Tumeurs cutanées

Les tumeurs de la peau sont très fréquentes, il faut d’emblée distinguer les lésions bénignes qui nécessite dans la plupart des cas une surveillance dermatologique, des lésions malignes dont le traitement repose essentiellement sur la chirurgie. L’augmentation du nombre de cas de tumeurs cutané s’explique par les habitudes d’exposition au soleil, d’où la nécessité d’une bonne information sur les risques encourus et d’une prévention adaptée dès l’enfance. Nous nous arrêterons ici sur les lésions les plus couramment rencontrées.

Les Tumeurs cutanées bénignes sont nombreuses, au premier rang desquels on trouve les Naevi naevo-cellulaires ou « grain de beauté ». Ils se développent à partir d’une cellule de la peau : le mélanocyte, apparaissent dans l’enfance et régressent à partir de 50 ans. D’une manière générale, les grains de beauté doivent faire l’objet d’une surveillance régulière par un dermatologue. Du fait du risque de dégénérescence, tout grain de beauté apparu à l’âge adulte, traumatisé, présentant une modification de taille, de couleur, ou siégeant dans une zone soumise à des irritations répétées (ceinture, bretelles, plante des pieds, etc.) doit être retiré chirurgicalement et analysé.

La Kératose liée à l’âge est une lésion dite « précancéreuse », elle survient sur les peaux claires et l’exposition au soleil en est la principale cause. Elle se manifeste par l’apparition d’une ou plusieurs petites tâches recouvertes d’une corne cutanée sur les régions découvertes du corps (visage, mains, oreilles, etc.). Ces lésions dont le traitement repose sur la cryothérapie ou l’électrocoagulation doivent faire l’objet d’une surveillance rigoureuse du fait du risque de dégénérescence en tumeur maligne de la peau.
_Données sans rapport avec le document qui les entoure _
omit [TopologicalSpace B] [DiscreteTopology B] [TopologicalSpace G] [IsTopologicalGroup G] in
include hsP hρP in
/-- Conjugation by `s(ρσ)` on `𝔭_b(I)`, as an additive endomorphism. [cite: Mazur1989Deforming, §1.7] -/
def conjKerParabolic (σ : G) : kerParabolic b φ →+ kerParabolic b φ where
  toFun X := ⟨(s (ρ σ) : Matrix n n B) * (X : Matrix n n B) * ((s (ρ σ))⁻¹ : GL n B),
    conj_mem_kerParabolic b _ (hsP _ (hρP σ)) X.2⟩
  map_zero' := Subtype.ext (by simp)
  map_add' X Y := Subtype.ext (by
    change (s (ρ σ) : Matrix n n B) * ((X : Matrix n n B) + Y) * ((s (ρ σ))⁻¹ : GL n B) =
      (s (ρ σ) : Matrix n n B) * (X : Matrix n n B) * ((s (ρ σ))⁻¹ : GL n B) +
        (s (ρ σ) : Matrix n n B) * (Y : Matrix n n B) * ((s (ρ σ))⁻¹ : GL n B)
    rw [mul_add, add_mul])

omit [TopologicalSpace B] [DiscreteTopology B] [TopologicalSpace G] [IsTopologicalGroup G] in
/-- Unfolding `conjKerParabolic`. [folklore] -/
@[simp] theorem coe_conjKerParabolic_apply (σ : G) (X : kerParabolic b φ) :
    ((conjKerParabolic b hsP ρ hρP σ X : kerParabolic b φ) : Matrix n n B) =
      (s (ρ σ) : Matrix n n B) * (X : Matrix n n B) * ((s (ρ σ))⁻¹ : GL n B) :=
  rfl

omit [TopologicalSpace B] [DiscreteTopology B] [TopologicalSpace G] [IsTopologicalGroup G] in
include hI hs in
/-- The conjugation action of `G` on `𝔭_b(I)` through `ρ` is a representation.
[cite: Mazur1989Deforming, §1.7] -/
def adKerParabolicRepresentation : Representation ℤ G (kerParabolic b φ) where
  toFun σ := (conjKerParabolic b hsP ρ hρP σ).toIntLinearMap
  map_one' := by
    refine LinearMap.ext fun X => Subtype.ext ?_
    change (s (ρ 1) : Matrix n n B) * (X : Matrix n n B) * ((s (ρ 1))⁻¹ : GL n B) =
      (X : Matrix n n B)
    rw [map_one]
    exact conj_eq_self_of_map_eq_one hI (s 1) (hs 1) X.2.1
  map_mul' σ τ := by
    refine LinearMap.ext fun X => Subtype.ext ?_
    change (s (ρ (σ * τ)) : Matrix n n B) * (X : Matrix n n B) * ((s (ρ (σ * τ)))⁻¹ : GL n B) =
      (s (ρ σ) : Matrix n n B) * ((s (ρ τ) : Matrix n n B) * (X : Matrix n n B) *
        ((s (ρ τ))⁻¹ : GL n B)) * ((s (ρ σ))⁻¹ : GL n B)
    have h := conj_eq_of_map_eq hI (s (ρ (σ * τ))) (s (ρ σ) * s (ρ τ))
      (by rw [hs, map_mul ρ, _root_.map_mul (Matrix.GeneralLinearGroup.map φ) (s (ρ σ)), hs, hs])
      X.2.1
    rw [h, _root_.mul_inv_rev, Units.val_mul, Units.val_mul]
    noncomm_ring

include hI hs in
/-- **`𝔭_b ⊗ I` as a continuous representation** of `G` on the discrete module `𝔭_b(I)`.
[cite: Mazur1989Deforming, §1.7] -/
def adKerParabolicRep : ContinuousRep G ℤ (kerParabolic b φ) :=
  ContinuousRep.ofStabilizerMemNhdsOne (adKerParabolicRepresentation b hI hs hsP ρ hρP) fun X => by
    refine Filter.mem_of_superset (hρ.mem_nhds (by simp)) fun σ hσ => ?_
    rw [SetLike.mem_coe, MonoidHom.mem_ker] at hσ
    refine Subtype.ext ?_
    change (s (ρ σ) : Matrix n n B) * (X : Matrix n n B) * ((s (ρ σ))⁻¹ : GL n B) =
      (X : Matrix n n B)
    rw [hσ]
    exact conj_eq_self_of_map_eq_one hI (s 1) (hs 1) X.2.1

/-- Unfolding the action of `adKerParabolicRep`. [folklore] -/
@[simp] theorem coe_adKerParabolicRep_apply (σ : G) (X : kerParabolic b φ) :
    ((adKerParabolicRep b hI hs hsP ρ hρP hρ σ X : kerParabolic b φ) : Matrix n n B) =
      (s (ρ σ) : Matrix n n B) * (X : Matrix n n B) * ((s (ρ σ))⁻¹ : GL n B) :=
  rfl

/-- Unfolding the action of the `TopRep` of `adKerParabolicRep`. [folklore] -/
@[simp] theorem toTopRep_ρ_adKerParabolicRep_apply (σ : G) (X : kerParabolic b φ) :
    (((adKerParabolicRep b hI hs hsP ρ hρP hρ).toTopRep.ρ σ X : kerParabolic b φ) :
        Matrix n n B) =
      (s (ρ σ) : Matrix n n B) * (X : Matrix n n B) * ((s (ρ σ))⁻¹ : GL n B) :=
  rfl

/-- **The parabolic obstruction cocycle**: the defect as a continuous inhomogeneous `2`-cocycle
with values in `𝔭_b(I)`. [cite: Mazur1989Deforming, §1.6 Prop. 2] -/
def parabolicDefectCocycle : contTwoCocycles (adKerParabolicRep b hI hs hsP ρ hρP hρ).toTopRep :=
  ⟨⟨fun p => ⟨liftDefect s ρ p.1 p.2, liftDefect_mem_kerParabolic b hs hsP ρ hρP p.1 p.2⟩,
    (IsLocallyConstant.desc _ Subtype.val (isLocallyConstant_liftDefect ρ hρ)
      Subtype.val_injective).continuous⟩,
    fun σ τ υ => Subtype.ext (by
      change (s (ρ σ) : Matrix n n B) * liftDefect s ρ τ υ * ((s (ρ σ))⁻¹ : GL n B) +
          liftDefect s ρ σ (τ * υ) =
        liftDefect s ρ (σ * τ) υ + liftDefect s ρ σ τ
      exact liftDefect_cocycle hs hI ρ σ τ υ)⟩

/-- Unfolding `parabolicDefectCocycle`. [folklore] -/
@[simp] theorem coe_parabolicDefectCocycle_apply (σ τ : G) :
    (((parabolicDefectCocycle b hI hs hsP ρ hρP hρ).1 (σ, τ) : kerParabolic b φ) :
        Matrix n n B) = liftDefect s ρ σ τ :=
  rfl

variable [LocallyCompactSpace G]

/-- **The parabolic obstruction class** `o_b(ρ) ∈ H²_cont(G, 𝔭_b ⊗ I)`.
[cite: Mazur1989Deforming, §1.6 Prop. 2] [cite: Bockle2007Presentations, Theorem 2.2] -/
def parabolicObstructionClass :
    continuousCohomology 2 (adKerParabolicRep b hI hs hsP ρ hρP hρ).toTopRep :=
  twoCocycleClass _ (parabolicDefectCocycle b hI hs hsP ρ hρP hρ)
Le carcinome baso-cellulaire est la plus fréquente des tumeurs maligne (60%), il peut se présenter sous de nombreuses formes : plan, saillant, ulcéreux, tatoué, la forme cicatricielle est la plus fréquente. Le risque de survenu est étroitement lié à l’importance de l’exposition solaire, généralement après 40 ans, chez des sujets à peau claire, principalement au niveau des régions du corps exposées et non protégées. Le basocellulaire du nez représente à lui seul environ 30% des localisations. D’autres facteurs peuvent favoriser la survenue d’un carcinome baso-cellulaire :

irradiation, kératose, certaines dermatoses. Sur le plan clinique, il est facilement identifiable par la présence de petites perles translucides autour de la lésion. Son évolution est lente et toujours locale. Le traitement repose sur la cryochirurgie, la chirurgie afin d’enlever complètement la lésion et pour les forme difficiles la radiothérapie.
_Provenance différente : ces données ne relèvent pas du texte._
/-- **`λ(f) = 0 ⟺ #Λ/(f, T) = p^{μ(f)}`** for `f(0) ≠ 0`: the base index exceeds `p^{μ(f)}` by EXACTLY `p^{ord_p (pfree f)(0)}`, and `(pfree f)(0)` is a unit iff the
distinguished polynomial of `f` has degree `0` (tree `isUnit_iff_mu_eq_zero_and_lam_eq_zero` applied to `pfree f`). [cite: Washington1997, §7.1 (Weierstrass preparation)] -/
theorem natCard_quotient_span_sup_span_X_eq_pow_mu_iff {f : IwasawaAlgebra p} (h0 : PowerSeries.constantCoeff f ≠ 0) :
    Nat.card (IwasawaAlgebra p ⧸ (Ideal.span {f} ⊔ Ideal.span {(PowerSeries.X : IwasawaAlgebra p)})) = p ^ mu f ↔ lam f = 0 := by
  have hf0 : f ≠ 0 := fun h ↦ h0 (by rw [h, map_zero])
  obtain ⟨heq, -⟩ := valuation_constantCoeff_eq_mu_add_and_le h0
  have hpf : PowerSeries.constantCoeff (pfree f) ≠ 0 := by
    intro h; apply h0
    conv_lhs => rw [eq_C_pow_mu_mul_pfree f]
    rw [map_mul, h, mul_zero]
  rw [natCard_quotient_span_sup_span_X h0, (Nat.pow_right_injective hp.out.two_le).eq_iff, heq]
  -- `μ + v = μ ⟺ v = 0 ⟺ (pfree f)(0) unit ⟺ pfree f unit ⟺ μ(pfree f) = 0 ∧ λ(pfree f) = 0`; and `μ(pfree f) = 0`, `λ(pfree f) = λ(f)`
  have hml : mu (pfree f) = 0 ∧ lam (pfree f) = lam f := by
    have h := mu_eq_and_pfree_eq (g := pfree f) (g₀ := pfree f) (a := 0) (red_pfree_ne_zero hf0) (by rw [pow_zero, map_one, one_mul])
    refine ⟨h.1, ?_⟩
    rw [lam, lam, h.2]
  have hunit : (PowerSeries.constantCoeff (pfree f)).valuation = 0 ↔ IsUnit (pfree f) := by
    rw [PowerSeries.isUnit_iff_constantCoeff]
    constructor
    · intro hv
      have hspec := PadicInt.unitCoeff_spec hpf
      rw [hv, pow_zero, mul_one] at hspec
      rw [hspec]; exact Units.isUnit _
    · intro hu
      by_contra hv
      have h1 : 1 ≤ (PowerSeries.constantCoeff (pfree f)).valuation := Nat.one_le_iff_ne_zero.mpr hv
      have hdvd : (p : ℤ_[p]) ∣ PowerSeries.constantCoeff (pfree f) := by
        rw [← Ideal.mem_span_singleton, ← pow_one (p : ℤ_[p]), PadicInt.mem_span_pow_iff_le_valuation _ hpf]
        exact h1
      exact PadicInt.irreducible_p.not_isUnit (isUnit_of_dvd_unit hdvd hu)
  constructor
  · intro h
    have hv : (PowerSeries.constantCoeff (pfree f)).valuation = 0 := by omega
    have hu := hunit.mp hv
    rw [isUnit_iff_mu_eq_zero_and_lam_eq_zero] at hu
    rw [← hml.2, hu.2.2]
  · intro hl
    have hu : IsUnit (pfree f) := by
      rw [isUnit_iff_mu_eq_zero_and_lam_eq_zero]
      exact ⟨pfree_ne_zero hf0, hml.1, by rw [hml.2, hl]⟩
    rw [hunit.mpr hu, add_zero]

end Cyclic

end Summit.BirchSwinnertonDyer.BirchSwinnertonDyer.Theorems.AlignedTransportAtTwoHalfDescentBaseRing

end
Le carcinome épidermoïde ou spino-cellulaire, est une tumeur maligne quatre fois moins fréquente que le baso-celullaire, il se distingue de ce dernier par sa vitesse d’évolution, le risque d’extension pouvant métastaser au niveau ganglionnaire en premier lieu. Le spinocelllulaire se développe à partir d’un type de cellule appelé « Kératinocyte » présent au niveau de la peau et des muqueuses. Il survient également à partir de 40 ans, principalement sur les peaux clairs au niveau des régions découvertes. La localisation au niveau de la lèvre inférieure est classique chez le sujet fumeur. Cliniquement, il apparait typiquement sous la forme d’une ulcération entourée d’un bourrelet irrégulier parfois parsemé de points blancs. Le traitement repose sur la chirurgie, qui doit emporter la tumeur en passant très à distance d’elle, retirer les ganglions éventuellement atteints, la radiothérapie peut être utile dans certains cas.
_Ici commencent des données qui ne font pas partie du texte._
/-! ### §5 Sizes of the level classes: two ratio identities -/

/-- **One more internal edge**: `N(N−1)·T(N−2; c, i) = (i+1)(N−c−i−1)·T(N; c, i+1)` for the level-class sizes
`T(m; a, b) = C(m, a+b)·C(a+b, b)·2^a` (`…Junta.card_filter_cr_in_eq`). [folklore] -/
theorem levelCount_internal_step (N c i : ℕ) (h : c + i + 2 ≤ N) :
    N * (N - 1) * ((N - 2).choose (c + i) * (c + i).choose i * 2 ^ c) =
      (i + 1) * (N - c - i - 1) * (N.choose (c + (i + 1)) * (c + (i + 1)).choose (i + 1) * 2 ^ c) := by
  have h1 : N * (N - 1).choose (c + i) = N.choose (c + i + 1) * (c + i + 1) := by
    have := Nat.add_one_mul_choose_eq (N - 1) (c + i)
    rwa [show N - 1 + 1 = N by omega] at this
  have h2 : (N - 2).choose (c + i) * (N - 1) = (N - 1).choose (c + i) * (N - 1 - (c + i)) := by
    have := Nat.choose_mul_succ_eq (N - 2) (c + i)
    rwa [show N - 2 + 1 = N - 1 by omega] at this
  have h3 : (c + i + 1) * (c + i).choose i = (c + i + 1).choose (i + 1) * (i + 1) := Nat.add_one_mul_choose_eq _ _
  rw [show c + (i + 1) = c + i + 1 by omega, show N - c - i - 1 = N - 1 - (c + i) by omega]
  calc N * (N - 1) * ((N - 2).choose (c + i) * (c + i).choose i * 2 ^ c)
      = N * ((N - 2).choose (c + i) * (N - 1)) * ((c + i).choose i * 2 ^ c) := by ring
    _ = N * ((N - 1).choose (c + i) * (N - 1 - (c + i))) * ((c + i).choose i * 2 ^ c) := by rw [h2]
    _ = (N - 1 - (c + i)) * (N * (N - 1).choose (c + i)) * ((c + i).choose i * 2 ^ c) := by ring
    _ = (N - 1 - (c + i)) * (N.choose (c + i + 1) * (c + i + 1)) * ((c + i).choose i * 2 ^ c) := by rw [h1]
    _ = (N - 1 - (c + i)) * N.choose (c + i + 1) * ((c + i + 1) * (c + i).choose i) * 2 ^ c := by ring
    _ = (N - 1 - (c + i)) * N.choose (c + i + 1) * ((c + i + 1).choose (i + 1) * (i + 1)) * 2 ^ c := by rw [h3]
    _ = (i + 1) * (N - 1 - (c + i)) * (N.choose (c + i + 1) * (c + i + 1).choose (i + 1) * 2 ^ c) := by ring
Le mélanome représente 3% des cancers cutanés et dans 30% des cas fait suite à la dégénérescence d’un naevus. Deux tiers des décès par cancer cutané sont liés à un mélanome, d’où la nécessité de contrôler régulièrement ses grains de beauté et retirer tout naevus suspect pour un examen histologique. En plus du facteur favorisant classique qu’est l’ensoleillement, les hormones jouent également un rôle dans sa survenue, d’où sa plus grande fréquence chez la femme. Il peut apparaitre sous forme d’une tache brune ou d’un petit nodule noir. Une localisation particulière qui doit être connue est le panaris mélanique. Il s’agit de l’apparition d’une tache ou d’une ligne pigmentée sous l’ongle d’un doigt ou d’un orteil. Le traitement est toujours chirurgical avec une marge de résection de 1 à 5 cm selon l’épaisseur et le siège de la lésion complété par la recherche de foyer ganglionnaires.